Я попытался объяснить значение этого слова. Но у меня и у датчанина знание английского языка, которым обычно пользуются в портах, было далеким от совершенства. Беседа затянулась. И тут нам на помощь пришел капитан Александр Павлович Бочек.
После недельного пребывания в Копенгагене Александр Павлович восстановил в памяти датский язык, которым в юности владел достаточно хорошо. Он прочел целую лекцию об организации Московского Совета депутатов трудящихся.
— Очень хорошее управление городом Москва, — заявил пожилой рабочий. — Московский Совет! Моссовет! Хорошее имя для судна. Но откуда господин капитан так хорошо знает датский?
— Четверть века назад мне посчастливилось проходить учебную практику на датском барке «Викинг», — ответил капитан.
— О! Это очень хорошо. Практика на паруснике! Это лучшее, что можно придумать для настоящего моряка! — воскликнул датчанин.
С тех пор все рабочие особенно приветливо здоровались с капитаном.
До этого случая я не знал о таких подробностях морской биографии Александра Павловича, хотя провел под его начальством три арктические навигации и одну зимовку. Теперь он нам рассказал, как попал на иностранное учебное судно.
Это было в марте 1910 года. В бухту Золотой Рог вошел четырехмачтовый красавец барк «Викинг» под датским флагом. По тем временам парусный корабль в четыре тысячи тонн водоизмещения был большой редкостью. На нем проходили практику в качестве матросов более ста будущих офицеров торгового флота Дании. Чтобы хоть частично покрыть расходы [57] на содержание учебного судна, на барке перевозили разные грузы. В русском торговом флоте в то время ни одного подобного корабля не было.

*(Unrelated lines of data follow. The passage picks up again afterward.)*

/-- **Kirillov function on `ℂˣ` of a dual-tagged complex vector** (the compact torus acts through `e^{μ₂ arg z}` as
`it = μ₂`). [cite: JacquetLanglands1970, §6 Thm. 6.4] -/
theorem DualComplexTagged.kirillov {w : {w : InfinitePlace K // IsComplex w}} {m : ℕ} {μ₁ μ₂ lama lamh ν ν' : ℂ}
    (hlama : lama = (μ₁ + Complex.I * μ₂) ^ 2 / 2 - 2 * ν ^ 2 - 2)
    (hlamh : lamh = (μ₁ - Complex.I * μ₂) ^ 2 / 2 - 2 * ν' ^ 2 - 2)
    (hZ1 : ∀ v : archGardingSpace hcpt τ, gardingEnd hτ (Matrix.single 0 0 ((0, Pi.single w 1) : mixedSpace K) +
      Matrix.single 1 1 ((0, Pi.single w 1) : mixedSpace K)) v = μ₁ • v)
    (hZ2 : ∀ v : archGardingSpace hcpt τ, gardingEnd hτ (Matrix.single 0 0 ((0, Pi.single w Complex.I) : mixedSpace K) +
      Matrix.single 1 1 ((0, Pi.single w Complex.I) : mixedSpace K)) v = μ₂ • v)
    (hCa : ∀ v : archGardingSpace hcpt τ, ∑ i : Fin 2, ∑ j : Fin 2,
      (gardingEnd hτ (Matrix.single i j ((0, Pi.single w 1) : mixedSpace K)) + Complex.I • gardingEnd hτ (Matrix.single i j ((0, Pi.single w Complex.I) : mixedSpace K)))
        ((gardingEnd hτ (Matrix.single j i ((0, Pi.single w 1) : mixedSpace K)) + Complex.I • gardingEnd hτ (Matrix.single j i ((0, Pi.single w Complex.I) : mixedSpace K))) v) = lama • v)
    (hCh : ∀ v : archGardingSpace hcpt τ, ∑ i : Fin 2, ∑ j : Fin 2,
      (gardingEnd hτ (Matrix.single i j ((0, Pi.single w 1) : mixedSpace K)) - Complex.I • gardingEnd hτ (Matrix.single i j ((0, Pi.single w Complex.I) : mixedSpace K)))
        ((gardingEnd hτ (Matrix.single j i ((0, Pi.single w 1) : mixedSpace K)) - Complex.I • gardingEnd hτ (Matrix.single j i ((0, Pi.single w Complex.I) : mixedSpace K))) v) = lamh • v)
    (hrel : ∀ j : ℕ, 0 < j → j < m → lamh = (μ₁ - Complex.I * μ₂) ^ 2 / 2 - 2 * (ν - Complex.I * m) ^ 2 - 2)
    {t : ComplexTag} {v : archGardingSpace hcpt τ} (h : DualComplexTagged hτ w m μ₂ t v) :
    ∃ c : ℂ, ∀ z : ℂˣ, ℓ (gardingAct hτ (diagGL2 (complexUnitAt K w z) 1) v) = c * dualComplexShapeRaw μ₁ μ₂ m ν ν' t z := by
  cases t with
  | holPow b =>
    obtain ⟨hT, c, hc⟩ := h.1.radial w hτu hℓW μ₁ μ₂ lamh ν' hlamh hZ1 hZ2 hCh
    refine ⟨c, fun z => ?_⟩
    rw [kirillovC_eq_of_radial w hT (hZ2 v) (Φ := fun x : ℝ => (x : ℂ) ^ ((μ₁ + m + 1) / 2 + b) * besselMode (4 * Real.pi) ν' x) hc, h.2,
      show (μ₂ + μ₂) / 2 = μ₂ by ring]
    simp only [dualComplexShapeRaw, besselShape]; ring
  | antiPowLowest b =>
    obtain ⟨hT, c, hc⟩ := h.1.radial w hτu hℓW μ₁ μ₂ lama ν hlama hZ1 hZ2 hCa
    refine ⟨c, fun z => ?_⟩
    rw [kirillovC_eq_of_radial w hT (hZ2 v) (Φ := fun x : ℝ => (x : ℂ) ^ ((μ₁ + m + 1) / 2 + b) * besselMode (4 * Real.pi) ν x) hc, h.2,
      show (μ₂ + μ₂) / 2 = μ₂ by ring]
    simp only [dualComplexShapeRaw, besselShape]; ring
  | string j =>
    obtain ⟨hj, hjm, hs, hb⟩ := h
    obtain ⟨hT, c, hc⟩ := hs.radial w hτu hℓW μ₁ μ₂ lama lamh ν hlama (hrel (m - j) (by omega) (by omega)) hZ1 hZ2 hCa hCh
    refine ⟨c, fun z => ?_⟩
    rw [kirillovC_eq_of_radial w hT (hZ2 v) (Φ := fun x : ℝ => (x : ℂ) ^ ((μ₁ + m + 1) / 2) * besselMode (4 * Real.pi) (ν - Complex.I * ((m - j : ℕ) : ℂ)) x) hc,
      hb, show (μ₂ + μ₂) / 2 = μ₂ by ring]
    simp only [dualComplexShapeRaw, besselShape]; ring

Начальник Владивостокского мореходного училища Владимир Константинович Неупокоев давно мечтал о практике для своих учеников на таком корабле. И вот ему удалось договориться и отправить в плавание на «Викинге» восемь лучших учеников разных классов. Среди них был и курсант Александр Бочек.
В апреле 1910 года с полным грузом соевых бобов для английского порта Гулль «Викинг» вышел из Владивостока. Предстояло проплыть под парусами через три океана. Плавание продолжалось 192 дня, все курсанты получили отличную морскую практику, а русские ученики к тому же сравнительно неплохо овладели датской разговорной речью.
Во время плавания между датскими и русскими курсантами завязалась дружба. Бочек стоял в одной вахте с датчанином Ове Нильсеном. Впоследствии оба курсанта стали известными капитанами. Спустя полвека после примечательного плавания Александр Павлович получил письмо из Лондона от Ове Нильсена:
«Дорогой капитан Бочек!
Я получил от друга в Копенгагене датскую газету, напечатавшую большую статью о вашей жизни, и в частности о вашем пребывании в качестве кадета на датском учебном судне «Викинг»...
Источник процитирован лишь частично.